Why we should grow Native Wildflower Seeds

The real war on imported weeds. 
Cross pollination of plants can occur up to 8 miles from your garden by wind, insects or bees. if you live in an urban centre, only sow certified single species packets of imported seed from a specialist seed company, these tend to be available in the more honest retail outlets. 
Do not sow imported mixtures in rural gardens, see the letter below from Trinity College Botanic Garden, Dublin.

Imported mail order wildflowers are not checked for pests or disease when they enter the country, nor can they contain species native. How could they? they are imported.

Imported wild flower seed mixtures now found in creameries, garden centres and multiples and sold in boxes, usually with grass, are regularly checked by DBN to see what foreign flowers they contain. I find far too much grass for the price and the mixtures contain cultivated 'not so wild flowers' such as Calendula, Californian Poppy and Flax, which can be bought for half the price, elsewhere. 
In effect the seller is a liar. they are not wild, they are in a box. 

Conservation Section, Why we should grow native species. Design By nature - Handing on our Heritage. University of Dublin, Trinity College Botanic Garden, Dublin.

TO : Sandro Cafolla.
Design By Nature.
Crettyard.
Carlow

FROM : DR. Steve Waldren
Date : July 9, 1996

Dear Sandro,

I am concerned about the introduction of foreign plant germplasm for release into semi-natural or rehabilitated landscapes.
Of course thousands of species are introduced on a regular basis for cultivation in gardens etc., the fact that we are able to grow so many species reflects our mild climatic conditions.
In my opinion this is of no concern to conservationists, because the plants raised are maintained in more or less controlled cultivated conditions.

Far more worrying is the trend of using foreign sources of species native to Ireland for seed mixes sown along roadside verges and similar situations which are intended to be semi-natural. 
This foreign germplasm has the potential to interbred with our own native genepools. 
Many of our native species differ slightly from continental populations, they have evolved in relative isolation, and their uniquely Irish genepools may be damaged with interbreeding with imported stocks.
It is for this reason that conservation of Irish genepools is so important.

DR. Steve Waldren.
END.


If this letter is not enough, we have included a series of copied pages from http://www.floralocale.org/

My personal reason for restricting non natives is that they can leaf, flower and seed fruit or seed at different times to natives. thus the birds and wildlife, esp' insects miss-time there life cycles by a few weeks, and critical food sources may be missed.
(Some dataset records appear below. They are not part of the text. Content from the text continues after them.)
namespace GaloisLevelData

/-! ### Root: decomposition homomorphisms are verticial for the chart of the tower -/

namespace PointSeq

variable {D : GaloisLevelData 𝒢} {h𝒢 : 𝒢.IsCountable}
  (hcof : ∀ (T : CovObj 𝒢), T.IsTempered → ∀ p : T.Point,
    ∃ i : ℕ, ∀ j, i ≤ j → (D.S j).Splits (T.component p))
  (hcn : 𝒢.graph.IsConnected) (hS : ∀ n, (D.S n).Splits (D.S n)) (hfin : ∀ n, (D.S n).IsFinite)
  (hne : ∀ n, (D.S n).HasNonemptyFibres) {v : 𝒢.graph.Vertex} (P : D.PointSeq h𝒢 v)

/-- **The decomposition homomorphism `Π_v → π₁^temp(𝒢)` of a compatible point sequence of ANY cofinal
Galois tower `D` is VERTICIAL for the chart `D.chart` of that tower** (restriction to `v` ≅ fibre functor ⋙
`B^temp(P.decompHom)`, by the fibre isomorphisms). [cite: MochizukiSemiAnbd2006, Thm 3.7(i) p.40] -/
theorem isVerticialHom_decompHomCont_chart :
    IsVerticialHom (D.chart h𝒢 hcof hcn hS hfin hne) v P.decompHomCont :=
  (isVerticialHom_iff_nonempty_functorIso _ v _).2
    ⟨NatIso.ofComponents
      (fun T => P.fibreIso hcn T.obj (D.levelOf hcof T) (D.levelOf_spec hcof T))
      (fun {T T'} f => P.restrictV_map_comp_fibreIso_hom hcn T.obj (D.levelOf hcof T)
        (D.levelOf_spec hcof T) f.hom (D.levelOf hcof T') (D.levelOf_spec hcof T'))⟩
This can effect large areas when motorway or industrial landscape are planted to non native or non local provedence, native Irish sourced seed of wildflowers, trees and shrubs. 
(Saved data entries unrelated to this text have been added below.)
import Literature.NumberTheory.NumberFields.KummerCubeRootUnramifiedConverse
import Mathlib.Algebra.CharP.Lemmas
import Mathlib.Algebra.CharP.Reduced
import HarnessLib

/-!
# If `H(ᵖ√u)/H` is unramified at a prime `𝔓` with `p ∈ 𝔓^{p−1}`, then `u` is a `p`-th power modulo `𝔓ᵖ`
# (Hecke, *Lectures on the Theory of Algebraic Numbers*, §39, Thm 119 — necessity half, any prime `ℓ = p`)

Topic `NumberTheory/NumberFields`.  Theorem-only file (no definition, no named fact), the analogue for an
arbitrary prime `p` of `KummerCubeRootUnramifiedConverse.lean` (`p = 3`) and the converse companion of
`KummerPthRootUnramified.lean` (sufficiency: `β ≡ α^p (mod λ^p)`, `λ^{p−1} ∼ p` ⇒ `H(ᵖ√β)/H` unramified).

Hecke, *Lectures on the Theory of Algebraic Numbers* (GTM 77), §39, Thm 119, for `k ∋ ζ = ζ_ℓ`, a prime
`𝔩 ∣ ℓ` with `𝔩^a ‖ (1 − ζ)` and `μ` prime to `𝔩`: in `K = k(ℓ√μ)` the prime `𝔩` "becomes the `ℓ`th
power of a prime ideal" if the congruence `μ ≡ ξ^ℓ (mod 𝔩^{aℓ})` (83) is unsolvable; i.e.
(contrapositive) **if `𝔩` is unramified in `k(ℓ√μ)` then `μ ≡ ξ^ℓ (mod 𝔩^{aℓ})` is solvable**.  Here
`ℓ = p` is any prime and `a = 1` in the weak form `p ∈ 𝔓^{p−1}` (i.e. `e(𝔓 ∣ p) ≥ p − 1`, which is what
`a ≥ 1` gives: `(1 − ζ)^{p−1} ∼ p`), modulus `𝔓^p` — for `k = ℚ(ζ_p)`, `𝔓 = (1 − ζ_p)`, exactly Hecke's
`𝔩^{aℓ} = (1 − ζ_p)^p`, the modulus of Kummer's lemma (`KummersLemma.lean`).

The proof is the standard local computation (Washington, *Introduction to Cyclotomic Fields*, Exercise 9.3;
as in the tree's `p = 3` file): let `𝔔 ∣ 𝔓` in `E = H(y)`, `y^p = u`.  The residue field `𝓞_H/𝔓` is
finite of characteristic `p`, so the Frobenius `x ↦ x^p` is a bijection on it and `u ≡ ξ^p (mod 𝔓)` for
some `ξ ∈ 𝓞_H`; Frobenius is injective on the field `𝓞_E/𝔔`, so `y ≡ ξ (mod 𝔔)`; then

  `u − ξ^p = y^p − ξ^p = (y − ξ)^p + p(y − ξ)ξ·r ∈ 𝔔^p`   (as `p ∈ 𝔓^{p−1} ⊆ 𝔔^{p−1}`),

and if `e(𝔔 ∣ 𝔓) = 1` then `𝔔^p ∩ 𝓞_H = 𝔓^p`
(`mem_pow_iff_algebraMap_mem_pow_of_ramificationIdx_eq_one` of the `p = 3` file).

## Main statements

* `exists_pow_prime_sub_mem_of_mem`, `sub_mem_of_pow_prime_sub_pow_prime_mem` — `p`-th roots exist and
  are unique in residue rings of characteristic `p` (Frobenius on `R/𝔓`);
* `pow_prime_sub_pow_prime_mem_pow` — `y ≡ ξ (mod 𝔔)`, `p ∈ 𝔔^{p−1}` ⇒ `y^p ≡ ξ^p (mod 𝔔^p)`;
* `exists_sub_pow_prime_mem_pow_of_ramificationIdx_eq_one`, `…_of_isUnramifiedAt`,
  `…_of_isUnramifiedIn` — **Hecke's necessary condition**: for number fields `H ⊆ E`, `u ∈ 𝓞_H`,
  `y ∈ 𝓞_E` with `y^p = u`, a prime `𝔓` of `𝓞_H` with `p ∈ 𝔓^{p−1}` and a prime `𝔔 ∣ 𝔓` of `𝓞_E`
  unramified over `𝓞_H`: `u ≡ ξ^p (mod 𝔓^p)` for some `ξ ∈ 𝓞_H`;
* `pow_prime_mul_sub_one_sub_one_mem_pow`, `pow_sub_one_sub_one_mem_pow_of_sub_pow_prime_mem`,
  `sub_pow_prime_mem_pow_of_pow_sub_one` — the dictionary "`u ≡ ξ^p (mod 𝔓^p)` ⟺
  `u^{q−1} ≡ 1 (mod 𝔓^p)`" (`q = #𝓞_H/𝔓`, `u ∉ 𝔓`), which for `H = ℚ(ζ_p)`, `𝔓 = (1 − ζ_p)`, `q = p`
  is Kummer's "`u^{p−1} ≡ 1 (mod λ^p)`".

## References

* E. Hecke, *Lectures on the Theory of Algebraic Numbers*, GTM 77, Springer (1981), §39 Thm 119.
  [Hecke1981]
* L. C. Washington, *Introduction to Cyclotomic Fields*, GTM 83, 2nd ed. (1997), Exercise 9.3, Thm 5.36.
  [Washington1997]
-/

noncomputable section

open NumberField Ideal

namespace Literature.NumberTheory.NumberFields

/-! ### `p`-th roots in rings of characteristic `p` -/

/-- Modulo a prime ideal `P` containing the prime `p` with finite residue ring, every element is a
`p`-th power: `∃ ξ, ξ^p ≡ u (mod P)` (Frobenius is injective on the domain `R/P`, hence bijective).
[folklore] -/
private theorem exists_pow_prime_sub_mem_of_mem {R : Type*} [CommRing R] {p : ℕ} (hp : p.Prime)
    (P : Ideal R) [P.IsPrime] [Finite (R ⧸ P)] (hpP : (p : R) ∈ P) (u : R) :
    ∃ ξ : R, ξ ^ p - u ∈ P := by
  haveI : CharP (R ⧸ P) p := (CharP.charP_iff_prime_eq_zero hp).mpr
    (by rw [← map_natCast (Ideal.Quotient.mk P)]; exact Ideal.Quotient.eq_zero_iff_mem.mpr hpP)
  haveI := ExpChar.prime (R := R ⧸ P) hp
  have hinj : Function.Injective (frobenius (R ⧸ P) p) := frobenius_inj (R ⧸ P) p
  obtain ⟨c, hc⟩ := Finite.surjective_of_injective hinj (Ideal.Quotient.mk P u)
  obtain ⟨ξ, rfl⟩ := Ideal.Quotient.mk_surjective c
  refine ⟨ξ, ?_⟩
  rw [← Ideal.Quotient.eq, map_pow]
  exact hc

/-- Modulo a prime ideal `Q` containing the prime `p`, `p`-th roots are unique: `y^p ≡ ξ^p (mod Q)`
forces `y ≡ ξ (mod Q)`. [folklore] -/
private theorem sub_mem_of_pow_prime_sub_pow_prime_mem {R : Type*} [CommRing R] {p : ℕ} (hp : p.Prime)
    (Q : Ideal R) [Q.IsPrime] (hpQ : (p : R) ∈ Q) {y ξ : R} (h : y ^ p - ξ ^ p ∈ Q) : y - ξ ∈ Q := by
  haveI : CharP (R ⧸ Q) p := (CharP.charP_iff_prime_eq_zero hp).mpr
    (by rw [← map_natCast (Ideal.Quotient.mk Q)]; exact Ideal.Quotient.eq_zero_iff_mem.mpr hpQ)
  haveI := ExpChar.prime (R := R ⧸ Q) hp
  have hinj : Function.Injective (frobenius (R ⧸ Q) p) := frobenius_inj (R ⧸ Q) p
  rw [← Ideal.Quotient.eq]
  apply hinj
  rw [frobenius_def, frobenius_def, ← map_pow, ← map_pow]
  exact (Ideal.Quotient.eq).mpr h

/-! ### The `p`-th power of a congruence modulo `𝔔` holds modulo `𝔔ᵖ` when `p ∈ 𝔔^{p−1}` -/

/-- If `p ∈ Q^{p−1}` and `y ≡ ξ (mod Q)` then `y^p ≡ ξ^p (mod Q^p)`:
`y^p − ξ^p = (y − ξ)^p + p (y − ξ) ξ r`. [folklore] -/
private theorem pow_prime_sub_pow_prime_mem_pow {R : Type*} [CommRing R] {p : ℕ} (hp : p.Prime)
    (Q : Ideal R) (hpQ : (p : R) ∈ Q ^ (p - 1)) {y ξ : R} (h : y - ξ ∈ Q) : y ^ p - ξ ^ p ∈ Q ^ p := by
  obtain ⟨r, hr⟩ := exists_add_pow_prime_eq hp (y - ξ) ξ
  rw [sub_add_cancel] at hr
  have key : y ^ p - ξ ^ p = (y - ξ) ^ p + p * (y - ξ) * ξ * r := by rw [hr]; ring
  rw [key]
  refine (Q ^ p).add_mem (Ideal.pow_mem_pow h p) ?_
  refine Ideal.mul_mem_right _ _ (Ideal.mul_mem_right _ _ ?_)
  have := Ideal.mul_mem_mul hpQ h
  rwa [← pow_succ, Nat.sub_add_cancel hp.one_lt.le] at this

/-! ### Hecke's necessary condition at a prime `ℓ = p` -/

variable {H E : Type*} [Field H] [NumberField H] [Field E] [NumberField E] [Algebra H E]

/-- **Hecke, Thm 119 (necessity, any prime `ℓ = p`).**  Let `H ⊆ E` be number fields, `u ∈ 𝓞_H` and
`y ∈ 𝓞_E` with `y^p = u`; let `𝔓` be a prime of `𝓞_H` with `p ∈ 𝔓^{p−1}` (e.g. any prime above `p`
of a field containing `ζ_p`), and `𝔔` a prime of `𝓞_E` above `𝔓` with `e(𝔔 ∣ 𝔓) = 1`.  Then `u` is
a `p`-th power modulo `𝔓^p`: `u − ξ^p ∈ 𝔓^p` for some `ξ ∈ 𝓞_H`.  (Contrapositive of "if (83) is
unsolvable then `𝔩` becomes an `ℓ`th power".) [cite: Hecke1981, §39 Thm 119] -/
theorem exists_sub_pow_prime_mem_pow_of_ramificationIdx_eq_one {p : ℕ} (hp : p.Prime) {u : 𝓞 H}
    {y : 𝓞 E} (hy : y ^ p = algebraMap (𝓞 H) (𝓞 E) u) (𝔓 : Ideal (𝓞 H)) [𝔓.IsMaximal]
    (hp𝔓 : (p : 𝓞 H) ∈ 𝔓 ^ (p - 1)) (𝔔 : Ideal (𝓞 E)) [𝔔.IsMaximal] [𝔔.LiesOver 𝔓]
    (he : Ideal.ramificationIdx 𝔔 (𝓞 H) = 1) : ∃ ξ : 𝓞 H, u - ξ ^ p ∈ 𝔓 ^ p := by
  classical
  have hp1 : p - 1 ≠ 0 := by have := hp.two_le; omega
  -- `p ∈ 𝔓`, so `𝔓 ≠ ⊥`, `𝔔 ≠ ⊥`, and the residue field of `𝔓` is finite of characteristic `p`.
  have hpP : (p : 𝓞 H) ∈ 𝔓 := Ideal.pow_le_self hp1 hp𝔓
  have hP0 : 𝔓 ≠ ⊥ := by
    intro h
    rw [h, Ideal.mem_bot] at hpP
    exact (Nat.cast_ne_zero.mpr hp.ne_zero) hpP
  have hQ0 : 𝔔 ≠ ⊥ := Ideal.ne_bot_of_liesOver_of_ne_bot hP0 𝔔
  haveI : Finite (𝓞 H ⧸ 𝔓) := Ring.HasFiniteQuotients.finiteQuotient hP0
  -- a `p`-th root of `u` modulo `𝔓`
  obtain ⟨ξ, hξ⟩ := exists_pow_prime_sub_mem_of_mem hp 𝔓 hpP u
  refine ⟨ξ, ?_⟩
  -- `y ≡ ξ (mod 𝔔)` by uniqueness of `p`-th roots modulo `𝔔`
  have hle : Ideal.map (algebraMap (𝓞 H) (𝓞 E)) 𝔓 ≤ 𝔔 :=
    Ideal.map_le_iff_le_comap.mpr (le_of_eq (𝔔.over_def 𝔓))
  have hpQ : (p : 𝓞 E) ∈ 𝔔 := by
    have := Ideal.mem_map_of_mem (algebraMap (𝓞 H) (𝓞 E)) hpP
    rw [map_natCast] at this
    exact hle this
  have hpQ' : (p : 𝓞 E) ∈ 𝔔 ^ (p - 1) := by
    have := Ideal.mem_map_of_mem (algebraMap (𝓞 H) (𝓞 E)) hp𝔓
    rw [map_natCast] at this
    have hle' : Ideal.map (algebraMap (𝓞 H) (𝓞 E)) (𝔓 ^ (p - 1)) ≤ 𝔔 ^ (p - 1) := by
      rw [Ideal.map_pow]
      exact Ideal.pow_right_mono hle _
    exact hle' this
  have hyξ : y - algebraMap (𝓞 H) (𝓞 E) ξ ∈ 𝔔 := by
    apply sub_mem_of_pow_prime_sub_pow_prime_mem hp 𝔔 hpQ
    rw [hy, ← map_pow, ← map_sub]
    have hmem : u - ξ ^ p ∈ 𝔓 := by
      have := 𝔓.neg_mem hξ
      rwa [neg_sub] at this
    exact hle (Ideal.mem_map_of_mem _ hmem)
  -- hence `u − ξ^p = y^p − ξ^p ∈ 𝔔^p`, and contract to `𝔓^p`
  have hpow : algebraMap (𝓞 H) (𝓞 E) (u - ξ ^ p) ∈ 𝔔 ^ p := by
    rw [map_sub, map_pow, ← hy]
    exact pow_prime_sub_pow_prime_mem_pow hp 𝔔 hpQ' hyξ
  haveI : 𝔔.IsPrime := inferInstance
  exact (mem_pow_iff_algebraMap_mem_pow_of_ramificationIdx_eq_one 𝔓 𝔔 hP0 hQ0 he p _).mpr hpow

/-- Hecke's necessary condition in the `Algebra.IsUnramifiedAt` packaging of
`KummerPthRootUnramified.lean`: if `𝔔 ∣ 𝔓` is unramified over `𝓞_H` (`p ∈ 𝔓^{p−1}`, `y^p = u`) then
`u ≡ ξ^p (mod 𝔓^p)` for some `ξ ∈ 𝓞_H`. [cite: Hecke1981, §39 Thm 119] -/
theorem exists_sub_pow_prime_mem_pow_of_isUnramifiedAt {p : ℕ} (hp : p.Prime) {u : 𝓞 H}
    {y : 𝓞 E} (hy : y ^ p = algebraMap (𝓞 H) (𝓞 E) u) (𝔓 : Ideal (𝓞 H)) [𝔓.IsMaximal]
    (hp𝔓 : (p : 𝓞 H) ∈ 𝔓 ^ (p - 1)) (𝔔 : Ideal (𝓞 E)) [𝔔.IsMaximal] [𝔔.LiesOver 𝔓]
    [Algebra.IsUnramifiedAt (𝓞 H) 𝔔] : ∃ ξ : 𝓞 H, u - ξ ^ p ∈ 𝔓 ^ p :=
  exists_sub_pow_prime_mem_pow_of_ramificationIdx_eq_one hp hy 𝔓 hp𝔓 𝔔
    (Ideal.ramificationIdx_eq_one_iff.mpr inferInstance)

/-- The same with the unramifiedness hypothesis on the prime `𝔓` downstairs
(`Algebra.IsUnramifiedIn (𝓞 E) 𝔓`: every prime of `𝓞_E` above `𝔓` is unramified), using that a
prime above `𝔓` exists.  With `KummerPthRootUnramified.lean` this makes Hecke's criterion an
equivalence for a unit `u` of `ℚ(ζ_p)` (`𝔓 = (1 − ζ_p)`, `(p) = 𝔓^{p−1}`): **`ℚ(ζ_p, ᵖ√u)/ℚ(ζ_p)` is
unramified iff `u ≡ ξ^p (mod (1 − ζ_p)^p)`**. [cite: Hecke1981, §39 Thm 119] -/
theorem exists_sub_pow_prime_mem_pow_of_isUnramifiedIn {p : ℕ} (hp : p.Prime) {u : 𝓞 H}
    {y : 𝓞 E} (hy : y ^ p = algebraMap (𝓞 H) (𝓞 E) u) (𝔓 : Ideal (𝓞 H)) [𝔓.IsMaximal]
    (hp𝔓 : (p : 𝓞 H) ∈ 𝔓 ^ (p - 1)) (hunr : Algebra.IsUnramifiedIn (𝓞 E) 𝔓) :
    ∃ ξ : 𝓞 H, u - ξ ^ p ∈ 𝔓 ^ p := by
  obtain ⟨𝔔, h𝔔max, h𝔔over⟩ : ∃ Q : Ideal (𝓞 E), Q.IsMaximal ∧ Q.LiesOver 𝔓 :=
    Ideal.exists_maximal_ideal_liesOver_of_isIntegral 𝔓
  haveI := h𝔔max
  haveI := h𝔔over
  haveI : Algebra.IsUnramifiedAt (𝓞 H) 𝔔 := hunr 𝔔 inferInstance h𝔔over
  exact exists_sub_pow_prime_mem_pow_of_isUnramifiedAt hp hy 𝔓 hp𝔓 𝔔

/-! ### The dictionary `u ≡ ξᵖ (mod 𝔓ᵖ)` ⟺ `u^{q−1} ≡ 1 (mod 𝔓ᵖ)` -/

/-- If `p ∈ 𝔓^{p−1}` and `ξ ∉ 𝔓`, with `q = #R/𝔓` finite: `ξ^{p(q−1)} ≡ 1 (mod 𝔓^p)` (Fermat in
the residue field, then raise the congruence to the `p`-th power). [folklore] -/
private theorem pow_prime_mul_sub_one_sub_one_mem_pow {R : Type*} [CommRing R] {p : ℕ} (hp : p.Prime)
    (P : Ideal R) [P.IsMaximal] [Finite (R ⧸ P)] (hpP : (p : R) ∈ P ^ (p - 1)) {ξ : R}
    (hξ : ξ ∉ P) : ξ ^ (p * (Nat.card (R ⧸ P) - 1)) - 1 ∈ P ^ p := by
  classical
  letI := Ideal.Quotient.field P
  haveI : Fintype (R ⧸ P) := Fintype.ofFinite _
  have hunit : (Ideal.Quotient.mk P ξ) ≠ 0 := by
    rwa [Ne, Ideal.Quotient.eq_zero_iff_mem]
  have hF : (Ideal.Quotient.mk P ξ) ^ (Nat.card (R ⧸ P) - 1) = 1 := by
    rw [Nat.card_eq_fintype_card]
    exact FiniteField.pow_card_sub_one_eq_one _ hunit
  have hmem : ξ ^ (Nat.card (R ⧸ P) - 1) - 1 ∈ P := by
    rw [← Ideal.Quotient.eq, map_pow, map_one]
    exact hF
  have := pow_prime_sub_pow_prime_mem_pow hp P hpP hmem
  rwa [one_pow, ← pow_mul, mul_comm] at this

/-- **`p`-th power modulo `𝔓^p` ⇒ `(q−1)`-st power is `1` modulo `𝔓^p`.**  If `p ∈ 𝔓^{p−1}`,
`u ∉ 𝔓` and `u ≡ ξ^p (mod 𝔓^p)`, then `u^{q−1} ≡ 1 (mod 𝔓^p)`, `q = #R/𝔓` (for `R = ℤ[ζ_p]`,
`𝔓 = (1 − ζ_p)`, `q = p`: `u^{p−1} ≡ 1 (mod λ^p)`). [cite: Washington1997, Thm 5.36 (proof) / Exercise 9.3] -/
theorem pow_sub_one_sub_one_mem_pow_of_sub_pow_prime_mem {R : Type*} [CommRing R] {p : ℕ}
    (hp : p.Prime) (P : Ideal R) [P.IsMaximal] [Finite (R ⧸ P)] (hpP : (p : R) ∈ P ^ (p - 1))
    {u ξ : R} (hu : u ∉ P) (h : u - ξ ^ p ∈ P ^ p) :
    u ^ (Nat.card (R ⧸ P) - 1) - 1 ∈ P ^ p := by
  have hξ : ξ ∉ P := by
    intro hξP
    apply hu
    have h1 : u - ξ ^ p ∈ P := Ideal.pow_le_self hp.ne_zero h
    have h2 : ξ ^ p ∈ P := P.pow_mem_of_mem hξP p hp.pos
    simpa using P.add_mem h1 h2
  have hdiff : u ^ (Nat.card (R ⧸ P) - 1) - (ξ ^ p) ^ (Nat.card (R ⧸ P) - 1) ∈ P ^ p := by
    have := Ideal.Quotient.eq.mpr h
    rw [← Ideal.Quotient.eq, map_pow, map_pow, this]
  have hF : (ξ ^ p) ^ (Nat.card (R ⧸ P) - 1) - 1 ∈ P ^ p := by
    have := pow_prime_mul_sub_one_sub_one_mem_pow hp P hpP hξ
    rwa [pow_mul] at this
  have := (P ^ p).add_mem hdiff hF
  convert this using 1
  ring

/-- **`(q−1)`-st power `1` modulo `𝔓^p` ⇒ `p`-th power modulo `𝔓^p`** (the converse; `p ∣ q` is
automatic as `p ∈ 𝔓`): if `u^{q−1} ≡ 1 (mod 𝔓^p)` then `u ≡ (u^{q/p})^p (mod 𝔓^p)`.
[cite: Washington1997, Thm 5.36 (proof) / Exercise 9.3] -/
theorem sub_pow_prime_mem_pow_of_pow_sub_one {R : Type*} [CommRing R] {p : ℕ} (hp : p.Prime)
    (P : Ideal R) [P.IsMaximal] [Finite (R ⧸ P)] (hpP : (p : R) ∈ P ^ (p - 1)) {u : R}
    (h : u ^ (Nat.card (R ⧸ P) - 1) - 1 ∈ P ^ p) :
    u - (u ^ (Nat.card (R ⧸ P) / p)) ^ p ∈ P ^ p := by
  classical
  letI := Ideal.Quotient.field P
  haveI : Fintype (R ⧸ P) := Fintype.ofFinite _
  have hp1 : p - 1 ≠ 0 := by have := hp.two_le; omega
  -- the residue field has characteristic `p`, so `q = p^k` with `k ≥ 1`
  have hpP' : (p : R) ∈ P := Ideal.pow_le_self hp1 hpP
  haveI hchar : CharP (R ⧸ P) p := (CharP.charP_iff_prime_eq_zero hp).mpr
    (by rw [← map_natCast (Ideal.Quotient.mk P)]; exact Ideal.Quotient.eq_zero_iff_mem.mpr hpP')
  obtain ⟨k, hk0, hk⟩ : ∃ k : ℕ, k ≠ 0 ∧ Nat.card (R ⧸ P) = p ^ k := by
    haveI := Fact.mk hp
    obtain ⟨n, -, hn⟩ := FiniteField.card (R ⧸ P) p
    exact ⟨n, n.ne_zero, by rw [Nat.card_eq_fintype_card]; exact hn⟩
  have hqp : Nat.card (R ⧸ P) / p * p = Nat.card (R ⧸ P) := by
    rw [hk]
    obtain ⟨k', rfl⟩ := Nat.exists_eq_succ_of_ne_zero hk0
    rw [pow_succ, Nat.mul_div_cancel _ hp.pos]
  -- `u^q − u = u (u^{q−1} − 1) ∈ P^p`
  have hq1 : 1 ≤ Nat.card (R ⧸ P) := by rw [hk]; exact Nat.one_le_pow _ _ hp.pos
  have key : u - (u ^ (Nat.card (R ⧸ P) / p)) ^ p = -(u * (u ^ (Nat.card (R ⧸ P) - 1) - 1)) := by
    rw [← pow_mul, hqp, mul_sub, mul_one, ← pow_succ', Nat.sub_add_cancel hq1]
    ring
  rw [key]
  exact (P ^ p).neg_mem (Ideal.mul_mem_left _ _ h)

end Literature.NumberTheory.NumberFields

end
Flora Locale ©   http://www.floralocale.org/v.asp?level2id=5906&depth=1&rootid=5906

Introduction: To Potential purchasers and users of native plants.
A Flora Locale list is provided on our website as a free service to potential purchasers and users of UK and Irish native plants who are planning to undertake ecological restoration schemes (including for landscape and forestry projects), in line with Flora locale’s aim to promote good practice in sourcing and using native plants. Some of the companies listed will also supply plants or seed in small quantities suitable for planting in gardens.  
This is not a service to promote the business of plant suppliers. Mention on this list does not constitute an endorsement by Flora locale of any company, supplier or organisation, their services or products and any associated claims made by them.  
No grower or supplier of native plants is currently entitled to use the name Flora locale in any promotional material, media or correspondence that directly or indirectly promotes their products and/or services except in relation to a statement to the effect that the operation has adopted the Flora locale Code of Practice for collectors, growers and suppliers of native plants and seed (and this must be accompanied by a signed statement in accordance with the conditions of the Code). Note: the Code of Practice is currently a consultation draft and has been posted on the Flora locale website.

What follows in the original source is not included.